• [Exercise] Please take the records that follow and repeat exactly the lines starting with the line with "newtonReg_eq_newtonKernel hδ' ((le_max_right" and going on through the line with "have hopen : IsOpen".

• [Data for this task]
/-- **C-025 FROM (OC-AB)**: the same wrapper, with Theorem M on the tight layer `|E| = p + q` and the AB
certificate lifted to an EXT certificate above it (`certAB ≤ certEXT`, `chainSum_mono`). -/
theorem c025_of_orderedCertAB (hOC : OrderedCertAB) : C025 := by
  suffices H : ∀ n : ℕ, ∀ {α : Type} (M : Matroid α) [M.Finite], M.E.ncard = n → ∀ p q : ℕ, q + 2 ≤ p →
      RLS M p q by
    intro α M _ p q hpq
    exact H _ M rfl p q hpq
  intro n
  induction n using Nat.strong_induction_on with
  | _ n ih =>
  intro α M _ hn p q hpq
  classical
  rcases Nat.eq_zero_or_pos q with hq0 | hq1
  · subst hq0
    exact c025_of_q_zero (M := M) p
  have hdel : ∀ e ∈ M.E, (M ＼ {e}).E.ncard < n := by
    intro e he
    rw [_root_.Matroid.delete_ground, ← hn, ← Set.ncard_sdiff_singleton_add_one he M.ground_finite]
    omega
  have hcon : ∀ e ∈ M.E, (M ／ {e}).E.ncard < n := by
    intro e he
    rw [_root_.Matroid.contract_ground, ← hn, ← Set.ncard_sdiff_singleton_add_one he M.ground_finite]
    omega
  have ihM : ∀ (N : Matroid α) [N.Finite], N.E.ncard < M.E.ncard → ∀ p' q' : ℕ, q' + 2 ≤ p' → RLS N p' q' := by
    intro N _ hN p' q' h
    exact ih _ (hn ▸ hN) N rfl p' q' h
  by_cases hL : ∃ e ∈ M.E, M.IsLoop e
  · obtain ⟨e, he, hloopE⟩ := hL
    exact RLS_of_loop_q M hloopE p q (ih _ (hdel e he) (M ＼ {e}) rfl p q hpq)
  push Not at hL
  by_cases hP : ∃ e ∈ M.E, ∃ e' ∈ M.E, e' ≠ e ∧ e ∈ M.closure {e'}
  · obtain ⟨e, he, e', he', hne, hpar⟩ := hP
    have heI : M.Indep {e} := _root_.Matroid.indep_singleton.2 ((_root_.Matroid.not_isLoop_iff he).1 (hL e he))
    obtain ⟨p', rfl⟩ : ∃ p', p = p' + 1 := ⟨p - 1, by omega⟩
    obtain ⟨q', rfl⟩ : ∃ q', q = q' + 1 := ⟨q - 1, by omega⟩
    exact RLS_of_parallel_q M heI he' hne hpar (ih _ (hdel e he) (M ＼ {e}) rfl (p' + 1) (q' + 1) hpq)
      (ih _ (hcon e he) (M ／ {e}) rfl p' q' (by omega))
  push Not at hP
  have hs : ∀ e ∈ M.E, ∀ f ∈ M.E, e ≠ f → M.eRk {e, f} = 2 :=
    fun e he f hf hef => eRk_pair_eq_two_of_simple M hL (fun e he e' he' hne => hP e he e' he' hne) he hf hef
  rcases lt_trichotomy M.E.ncard (p + q) with hsmall | htight | hbig
  · exact RLS_of_ncard_lt M hsmall
  · exact RLS_of_ncard_eq M htight
  obtain ⟨p', rfl⟩ : ∃ p', p = p' + 1 := ⟨p - 1, by omega⟩
  obtain ⟨q', rfl⟩ : ∃ q', q = q' + 1 := ⟨q - 1, by omega⟩
  -- the AB certificate is an EXT certificate
  have hlift : ∀ (N : Matroid α) [N.Finite], (∃ l : List α, l.Nodup ∧ N.E = {x | x ∈ l} ∧
      phiK (p' + 1) (q' + 1) * (Matroid.topCount N (p' + 1) (q' + 1) : ℚ) ≤
        Matroid.chainSum (Matroid.certAB p' q') N l) →
      ∃ l : List α, l.Nodup ∧ N.E = {x | x ∈ l} ∧
      phiK (p' + 1) (q' + 1) * (Matroid.topCount N (p' + 1) (q' + 1) : ℚ) ≤
        Matroid.chainSum (Matroid.certEXT p' q') N l := by
    rintro N _ ⟨l, hl, hE, hc⟩
    exact ⟨l, hl, hE, le_trans hc (Matroid.chainSum_mono (Matroid.certAB_le_certEXT p' q') l N)⟩
  rcases lt_trichotomy M.eRank ((p' + 1 : ℕ) : ℕ∞) with hlt | heq | hgt
  · exact RLS_of_eRank_lt M hlt
  · by_cases hC : ∃ e, M.IsColoop e
    · obtain ⟨e, hcol⟩ := hC
      refine RLS_of_coloop_q M (by omega) hcol heq ?_
      rcases Nat.lt_or_ge (q' + 2) p' with h | h
      · exact ih _ (hdel e hcol.mem_ground) (M ＼ {e}) rfl p' (q' + 1) (by omega)
      · exact RLS_of_le (M ＼ {e}) (by omega)
    · push Not at hC
      exact RLS_of_orderedCert_step M (by omega) hL ihM
        (hlift M (hOC M p' q' (by omega) hs heq hC (by omega)))
  · have hp2 : 2 ≤ p' + 1 := by omega
    set T := Matroid.truncate M (p' + 1) with hTdef
    have hTs := truncate_pair_eRk M hp2 hs
    have hTR := truncate_eRank_eq M hgt
    have hTc := truncate_no_coloop M hgt
    have hTE : T.E = M.E := Matroid.truncate_ground M (p' + 1)
    have hTn : T.E.ncard = n := by rw [hTE, hn]
    have hTL : ∀ e ∈ T.E, ¬ T.IsLoop e := by
      intro e he
      rw [_root_.Matroid.not_isLoop_iff he, ← _root_.Matroid.indep_singleton, Matroid.truncate_indep_iff]
      refine ⟨_root_.Matroid.indep_singleton.2 ((_root_.Matroid.not_isLoop_iff (hTE ▸ he)).1 (hL e (hTE ▸ he))), ?_⟩
      rw [Set.ncard_singleton]; omega
    have ihT : ∀ (N : Matroid α) [N.Finite], N.E.ncard < T.E.ncard → ∀ p'' q'' : ℕ, q'' + 2 ≤ p'' →
        RLS N p'' q'' := by
      intro N _ hN p'' q'' h
      exact ih _ (hTn ▸ hN) N rfl p'' q'' h
    have hT : RLS T (p' + 1) (q' + 1) :=
      RLS_of_orderedCert_step T (by omega) hTL ihT
        (hlift T (hOC T p' q' (by omega) hTs hTR hTc (by rw [hTE]; omega)))
    unfold RLS at hT ⊢
    exact Matroid.rls_of_truncate M (p' + 1) (by omega) (phiK (p' + 1) (q' + 1)) (by unfold phiK; positivity) hT
/-- `χ = Φ_δ − Φ_{δ'}` vanishes off the ball of radius `max δ δ'`. [folklore] -/
theorem newtonReg_sub_eq_zero (hδ : 0 < δ) (hδ' : 0 < δ') {z : EuclideanSpace ℝ (Fin 3)}
    (hz : max δ δ' ≤ ‖z‖) : newtonReg δ z - newtonReg δ' z = 0 := by
  rw [newtonReg_eq_newtonKernel hδ ((le_max_left _ _).trans hz),
    newtonReg_eq_newtonKernel hδ' ((le_max_right _ _).trans hz), sub_self]

/-- `χ = Φ_δ − Φ_{δ'}` is smooth and compactly supported. [folklore] -/
theorem contDiff_and_hasCompactSupport_newtonReg_sub (hδ : 0 < δ) (hδ' : 0 < δ') {n : ℕ∞} :
    ContDiff ℝ n (fun z => newtonReg δ z - newtonReg δ' z) ∧
      HasCompactSupport (fun z => newtonReg δ z - newtonReg δ' z) := by
  refine ⟨(contDiff_newtonReg δ).sub (contDiff_newtonReg δ'), ?_⟩
  refine HasCompactSupport.intro (isCompact_closedBall (0 : EuclideanSpace ℝ (Fin 3)) (max δ δ'))
    fun z hz => ?_
  rw [mem_closedBall_zero_iff, not_le] at hz
  exact newtonReg_sub_eq_zero hδ hδ' hz.le

/-- `θ = ∂ₑχ(c − ·)` is a test function on `ℝ³`. [folklore] -/
theorem isTestFunctionOn_fderiv_newtonReg_sub (hδ : 0 < δ) (hδ' : 0 < δ') (c e : EuclideanSpace ℝ (Fin 3)) :
    FunctionSpaces.IsTestFunctionOn (⊤ : TopologicalSpace.Opens (EuclideanSpace ℝ (Fin 3)))
      (fun y => fderiv ℝ (fun z => newtonReg δ z - newtonReg δ' z) (c - y) e) := by
  have hs : ∀ n : ℕ, ContDiff ℝ n (fun z => newtonReg δ z - newtonReg δ' z) := fun n =>
    (contDiff_and_hasCompactSupport_newtonReg_sub hδ hδ' (n := n)).1
  refine ⟨?_, ?_, by simp⟩
  · refine contDiff_infty.2 fun n => ?_
    exact (((hs (n + 1)).fderiv_right (m := n) (by push_cast; exact le_rfl)).clm_apply contDiff_const).comp
      (contDiff_const.sub contDiff_id)
  · refine HasCompactSupport.intro (isCompact_closedBall c (max δ δ')) fun y hy => ?_
    rw [mem_closedBall, dist_eq_norm, not_le, ← norm_sub_rev] at hy
    have hopen : IsOpen {z : EuclideanSpace ℝ (Fin 3) | max δ δ' < ‖z‖} := isOpen_lt continuous_const continuous_norm
    have hev : (fun z => newtonReg δ z - newtonReg δ' z) =ᶠ[𝓝 (c - y)] fun _ => (0 : ℝ) := by
      filter_upwards [hopen.mem_nhds hy] with z hz
      exact newtonReg_sub_eq_zero hδ hδ' (le_of_lt hz)
    rw [hev.fderiv_eq, fderiv_const_apply, _root_.zero_apply]

/-- `∂ₑ(Δχ)(z) = ∂ₑλ_δ(z) − ∂ₑλ_{δ'}(z)`. [folklore] -/
theorem fderiv_laplacian_newtonReg_sub (hδ : 0 < δ) (hδ' : 0 < δ') (z e : EuclideanSpace ℝ (Fin 3)) :
    fderiv ℝ (Δ (fun z => newtonReg δ z - newtonReg δ' z)) z e =
      fderiv ℝ (Δ (newtonReg δ)) z e - fderiv ℝ (Δ (newtonReg δ')) z e := by
  have hΔ : Δ (fun z => newtonReg δ z - newtonReg δ' z) = fun z => Δ (newtonReg δ) z - Δ (newtonReg δ') z := by
    funext w
    exact ((contDiff_newtonReg δ (n := 2)).contDiffAt.laplacian_sub (contDiff_newtonReg δ' (n := 2)).contDiffAt)
  rw [hΔ, fderiv_fun_sub (((contDiff_laplacian_newtonReg hδ (n := 1)).differentiable one_ne_zero) z)
    (((contDiff_laplacian_newtonReg hδ' (n := 1)).differentiable one_ne_zero) z), _root_.sub_apply]

/-- `D³χ(z) = D³Φ_δ(z) − D³Φ_{δ'}(z)`. [folklore] -/
theorem fderiv3_newtonReg_sub (δ δ' : ℝ) (z : EuclideanSpace ℝ (Fin 3)) :
    fderiv ℝ (fderiv ℝ (fderiv ℝ (fun z => newtonReg δ z - newtonReg δ' z))) z =
      fderiv ℝ (fderiv ℝ (fderiv ℝ (newtonReg δ))) z - fderiv ℝ (fderiv ℝ (fderiv ℝ (newtonReg δ'))) z := by
  have h1 : fderiv ℝ (fun z => newtonReg δ z - newtonReg δ' z) =
      fun z => fderiv ℝ (newtonReg δ) z - fderiv ℝ (newtonReg δ') z := by
    funext w
    exact fderiv_fun_sub (((contDiff_newtonReg δ (n := 1)).differentiable one_ne_zero) w)
      (((contDiff_newtonReg δ' (n := 1)).differentiable one_ne_zero) w)
  have hd1 : ∀ ε : ℝ, Differentiable ℝ (fderiv ℝ (newtonReg ε)) := fun ε =>
    ((contDiff_newtonReg ε (n := 2)).fderiv_right (m := 1) (by norm_num)).differentiable one_ne_zero
  have hd2 : ∀ ε : ℝ, Differentiable ℝ (fderiv ℝ (fderiv ℝ (newtonReg ε))) := fun ε =>
    (((contDiff_newtonReg ε (n := 3)).fderiv_right (m := 2) (by norm_num)).fderiv_right (m := 1)
      (by norm_num)).differentiable one_ne_zero
  have h2 : fderiv ℝ (fderiv ℝ (fun z => newtonReg δ z - newtonReg δ' z)) =
      fun z => fderiv ℝ (fderiv ℝ (newtonReg δ)) z - fderiv ℝ (fderiv ℝ (newtonReg δ')) z := by
    rw [h1]; funext w; exact fderiv_fun_sub ((hd1 δ) w) ((hd1 δ') w)
  rw [h2]
  exact fderiv_fun_sub ((hd2 δ) z) ((hd2 δ') z)

end Chi

/-! ## `δ`-independence of the slice functional -/

section Independence

variable {δ δ' : ℝ} {w : EuclideanSpace ℝ (Fin 3) → EuclideanSpace ℝ (Fin 3)} {A : ℝ≥0∞}
  {q : EuclideanSpace ℝ (Fin 3) → ℝ}

/-- **The slice pressure-gradient functional does not depend on the regularisation scale.** For a
measurable uniformly locally `L²` field `w`, `q ∈ L¹_loc`, and the slice pressure Poisson equation, for all
`δ, δ' > 0`, centres `c` and directions `e`:
`∫ [q ∂ₑλ_δ(c − ·) + D³Φ_δ(c − ·)(e)(w,w)] = ∫ [q ∂ₑλ_{δ'}(c − ·) + D³Φ_{δ'}(c − ·)(e)(w,w)]`.
(The Poisson equation tested with `θ = ∂ₑ(Φ_δ − Φ_{δ'})(c − ·) ∈ C_c^∞`.) [folklore] -/
theorem sliceFunctional_eq_of_poisson (hδ : 0 < δ) (hδ' : 0 < δ')
    (hw : AEStronglyMeasurable w volume) (hAtop : A ≠ ⊤)
    (hA : ∀ z : EuclideanSpace ℝ (Fin 3), ∫⁻ y in ball z 1, ‖w y‖ₑ ^ 2 ≤ A)
    (hq : LocallyIntegrable q volume)
    (hP : ∀ θ : EuclideanSpace ℝ (Fin 3) → ℝ,
      FunctionSpaces.IsTestFunctionOn (⊤ : TopologicalSpace.Opens (EuclideanSpace ℝ (Fin 3))) θ →
        ∫ x, q x * Δ θ x = -∫ x, fderiv ℝ (fderiv ℝ θ) x (w x) (w x))
    (c e : EuclideanSpace ℝ (Fin 3)) :
    ∫ x, (q x * fderiv ℝ (Δ (newtonReg δ)) (c - x) e +
        evalDiag (w x) (fderiv ℝ (fderiv ℝ (fderiv ℝ (newtonReg δ))) (c - x) e)) =
      ∫ x, (q x * fderiv ℝ (Δ (newtonReg δ')) (c - x) e +
        evalDiag (w x) (fderiv ℝ (fderiv ℝ (fderiv ℝ (newtonReg δ'))) (c - x) e)) := by
  set χ : EuclideanSpace ℝ (Fin 3) → ℝ := fun z => newtonReg δ z - newtonReg δ' z with hχ
  have hχ3 : ContDiff ℝ 3 χ := (contDiff_and_hasCompactSupport_newtonReg_sub hδ hδ' (n := 3)).1
  set θ : EuclideanSpace ℝ (Fin 3) → ℝ := fun y => fderiv ℝ χ (c - y) e with hθ
  have hθtest := isTestFunctionOn_fderiv_newtonReg_sub hδ hδ' c e
  have hid := hP θ hθtest
  -- rewrite the two sides of the Poisson identity
  have hΔθ : ∀ x, Δ θ x = fderiv ℝ (Δ (newtonReg δ)) (c - x) e - fderiv ℝ (Δ (newtonReg δ')) (c - x) e := by
    intro x
    rw [hθ, laplacian_fderiv_comp_const_sub hχ3, hχ, fderiv_laplacian_newtonReg_sub hδ hδ']
  have hD2θ : ∀ x, fderiv ℝ (fderiv ℝ θ) x (w x) (w x) =
      evalDiag (w x) (fderiv ℝ (fderiv ℝ (fderiv ℝ (newtonReg δ))) (c - x) e) -
        evalDiag (w x) (fderiv ℝ (fderiv ℝ (fderiv ℝ (newtonReg δ'))) (c - x) e) := by
    intro x
    rw [hθ, fderiv2_fderiv_comp_const_sub_apply hχ3, hχ, fderiv3_newtonReg_sub, evalDiag_apply,
      evalDiag_apply, _root_.sub_apply, _root_.sub_apply,
      _root_.sub_apply]
  simp_rw [hΔθ, hD2θ, mul_sub] at hid
  -- integrability of the four pieces
  have hp1 := integrable_pressureTerm hδ hq c e
  have hp2 := integrable_pressureTerm hδ' hq c e
  have hv1 := integrable_evalDiag_fderiv3_newtonReg hδ hw hAtop hA c e
  have hv2 := integrable_evalDiag_fderiv3_newtonReg hδ' hw hAtop hA c e
  rw [integral_sub hp1 hp2, integral_sub hv1 hv2] at hid
  rw [integral_add hp1 hv1, integral_add hp2 hv2]
  linarith

end Independence

/-! ## The integration by parts for the pressure part -/

/-- **`∫ q(x) ∂ₑλ(c − x) dx = ∫ ∂ₑq(x) λ(c − x) dx`** for `q ∈ C¹` and a `C¹` compactly supported profile
`λ` (one integration by parts; no boundary terms). [folklore] -/
theorem pressureTerm_eq_integral_fderiv_mul {q lam : EuclideanSpace ℝ (Fin 3) → ℝ} (hq : ContDiff ℝ 1 q)
    (hl : ContDiff ℝ 1 lam) (hls : HasCompactSupport lam) (c e : EuclideanSpace ℝ (Fin 3)) :
    ∫ x, q x * fderiv ℝ lam (c - x) e = ∫ x, fderiv ℝ q x e * lam (c - x) := by
  set g : EuclideanSpace ℝ (Fin 3) → ℝ := fun x => lam (c - x) with hg
  have hg1 : ContDiff ℝ 1 g := hl.comp (contDiff_const.sub contDiff_id)
  have hgs : HasCompactSupport g := hls.comp_homeomorph (Homeomorph.subLeft c)
  have hgd : ∀ x, fderiv ℝ g x e = -(fderiv ℝ lam (c - x) e) := by
    intro x; rw [hg, fderiv_comp_const_sub lam c x, _root_.neg_apply]
  have hqc : Continuous q := hq.continuous
  have hqD : Continuous fun x => fderiv ℝ q x e := (hq.continuous_fderiv one_ne_zero).clm_apply continuous_const
  have hgD : Continuous fun x => fderiv ℝ g x e := (hg1.continuous_fderiv one_ne_zero).clm_apply continuous_const
  have i1 : Integrable (fun x => fderiv ℝ q x e * g x) :=
    (hqD.mul hg1.continuous).integrable_of_hasCompactSupport hgs.mul_left
  have i2 : Integrable (fun x => q x * fderiv ℝ g x e) :=
    (hqc.mul hgD).integrable_of_hasCompactSupport (hgs.fderiv_apply (𝕜 := ℝ) e).mul_left
  have i3 : Integrable (fun x => q x * g x) :=
    (hqc.mul hg1.continuous).integrable_of_hasCompactSupport hgs.mul_left
  have hibp := integral_mul_fderiv_eq_neg_fderiv_mul_of_integrable (μ := volume) i1 i2 i3
    (fun x _ => hq.differentiable one_ne_zero x) (fun x _ => hg1.differentiable one_ne_zero x)
  have h1 : (fun x => q x * fderiv ℝ lam (c - x) e) = fun x => -(q x * fderiv ℝ g x e) := by
    funext x; rw [hgd]; ring
  rw [h1, integral_neg, hibp, neg_neg]

/-! ## The wide test bump `θ_R = λ_R(c − ·)` -/

section Bump

variable {R : ℝ}

/-- `θ_R = λ_R(c − ·)` is a test function. [folklore] -/
theorem isTestFunctionOn_laplacian_newtonReg_comp_sub (hR : 0 < R) (c : EuclideanSpace ℝ (Fin 3)) :
    FunctionSpaces.IsTestFunctionOn (⊤ : TopologicalSpace.Opens (EuclideanSpace ℝ (Fin 3)))
      (fun x => Δ (newtonReg R) (c - x)) := by
  refine ⟨(contDiff_laplacian_newtonReg hR).comp (contDiff_const.sub contDiff_id), ?_, by simp⟩
  refine HasCompactSupport.intro (isCompact_closedBall c R) fun x hx => ?_
  rw [mem_closedBall, dist_eq_norm, not_le, ← norm_sub_rev] at hx
  exact laplacian_newtonReg_eq_zero hR hx

/-- `∫ |θ_R| = ∫ |λ₁|`. [folklore] -/
theorem integral_abs_bump (hR : 0 < R) (c : EuclideanSpace ℝ (Fin 3)) :
    ∫ x, |Δ (newtonReg R) (c - x)| = ∫ w : EuclideanSpace ℝ (Fin 3), |newtonFarLaplacian (1 / 2) 1 w| := by
  rw [integral_sub_left_eq_self (fun z => |Δ (newtonReg R) z|) volume c, integral_abs_laplacian_newtonReg hR]

/-- `∫ ‖Dθ_R‖ = R⁻¹ ∫ ‖Dλ₁‖`. [folklore] -/
theorem integral_norm_fderiv_bump (hR : 0 < R) (c : EuclideanSpace ℝ (Fin 3)) :
    ∫ x, ‖fderiv ℝ (fun y => Δ (newtonReg R) (c - y)) x‖ =
      R⁻¹ * ∫ z : EuclideanSpace ℝ (Fin 3), ‖fderiv ℝ (newtonFarLaplacian (1 / 2) 1) z‖ := by
  have h1 : ∀ x, ‖fderiv ℝ (fun y => Δ (newtonReg R) (c - y)) x‖ = ‖fderiv ℝ (Δ (newtonReg R)) (c - x)‖ := by
    intro x; rw [fderiv_comp_const_sub, norm_neg]
  simp_rw [h1]
  rw [integral_sub_left_eq_self (fun z => ‖fderiv ℝ (Δ (newtonReg R)) z‖) volume c,
    integral_norm_fderiv_laplacian_newtonReg hR]

/-- `∫ ‖D²θ_R‖ = R⁻² ∫ ‖D²λ₁‖`. [folklore] -/
theorem integral_norm_fderiv2_bump (hR : 0 < R) (c : EuclideanSpace ℝ (Fin 3)) :
    ∫ x, ‖fderiv ℝ (fderiv ℝ (fun y => Δ (newtonReg R) (c - y))) x‖ =
      R⁻¹ ^ 2 * ∫ z : EuclideanSpace ℝ (Fin 3), ‖fderiv ℝ (fderiv ℝ (newtonFarLaplacian (1 / 2) 1)) z‖ := by
  have h1 : ∀ x, ‖fderiv ℝ (fderiv ℝ (fun y => Δ (newtonReg R) (c - y))) x‖ =
      ‖fderiv ℝ (fderiv ℝ (Δ (newtonReg R))) (c - x)‖ := by
    intro x; rw [fderiv2_comp_const_sub]
  simp_rw [h1]
  rw [integral_sub_left_eq_self (fun z => ‖fderiv ℝ (fderiv ℝ (Δ (newtonReg R))) z‖) volume c,
    integral_norm_fderiv2_laplacian_newtonReg hR]

/-- `∫ ‖Δθ_R‖ = R⁻² ∫ ‖Δλ₁‖`. [folklore] -/
theorem integral_norm_laplacian_bump (hR : 0 < R) (c : EuclideanSpace ℝ (Fin 3)) :
    ∫ x, ‖Δ (fun y => Δ (newtonReg R) (c - y)) x‖ =
      R⁻¹ ^ 2 * ∫ z : EuclideanSpace ℝ (Fin 3), ‖Δ (newtonFarLaplacian (1 / 2) 1) z‖ := by
  have h1 : ∀ x, ‖Δ (fun y => Δ (newtonReg R) (c - y)) x‖ = ‖Δ (Δ (newtonReg R)) (c - x)‖ := by
    intro x; rw [laplacian_comp_const_sub]
  simp_rw [h1]
  rw [integral_sub_left_eq_self (fun z => ‖Δ (Δ (newtonReg R)) z‖) volume c,
    integral_norm_laplacian_laplacian_newtonReg hR]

• [Reply to the exercise]
    newtonReg_eq_newtonKernel hδ' ((le_max_right _ _).trans hz), sub_self]

/-- `χ = Φ_δ − Φ_{δ'}` is smooth and compactly supported. [folklore] -/
theorem contDiff_and_hasCompactSupport_newtonReg_sub (hδ : 0 < δ) (hδ' : 0 < δ') {n : ℕ∞} :
    ContDiff ℝ n (fun z => newtonReg δ z - newtonReg δ' z) ∧
      HasCompactSupport (fun z => newtonReg δ z - newtonReg δ' z) := by
  refine ⟨(contDiff_newtonReg δ).sub (contDiff_newtonReg δ'), ?_⟩
  refine HasCompactSupport.intro (isCompact_closedBall (0 : EuclideanSpace ℝ (Fin 3)) (max δ δ'))
    fun z hz => ?_
  rw [mem_closedBall_zero_iff, not_le] at hz
  exact newtonReg_sub_eq_zero hδ hδ' hz.le

/-- `θ = ∂ₑχ(c − ·)` is a test function on `ℝ³`. [folklore] -/
theorem isTestFunctionOn_fderiv_newtonReg_sub (hδ : 0 < δ) (hδ' : 0 < δ') (c e : EuclideanSpace ℝ (Fin 3)) :
    FunctionSpaces.IsTestFunctionOn (⊤ : TopologicalSpace.Opens (EuclideanSpace ℝ (Fin 3)))
      (fun y => fderiv ℝ (fun z => newtonReg δ z - newtonReg δ' z) (c - y) e) := by
  have hs : ∀ n : ℕ, ContDiff ℝ n (fun z => newtonReg δ z - newtonReg δ' z) := fun n =>
    (contDiff_and_hasCompactSupport_newtonReg_sub hδ hδ' (n := n)).1
  refine ⟨?_, ?_, by simp⟩
  · refine contDiff_infty.2 fun n => ?_
    exact (((hs (n + 1)).fderiv_right (m := n) (by push_cast; exact le_rfl)).clm_apply contDiff_const).comp
      (contDiff_const.sub contDiff_id)
  · refine HasCompactSupport.intro (isCompact_closedBall c (max δ δ')) fun y hy => ?_
    rw [mem_closedBall, dist_eq_norm, not_le, ← norm_sub_rev] at hy
    have hopen : IsOpen {z : EuclideanSpace ℝ (Fin 3) | max δ δ' < ‖z‖} := isOpen_lt continuous_const continuous_norm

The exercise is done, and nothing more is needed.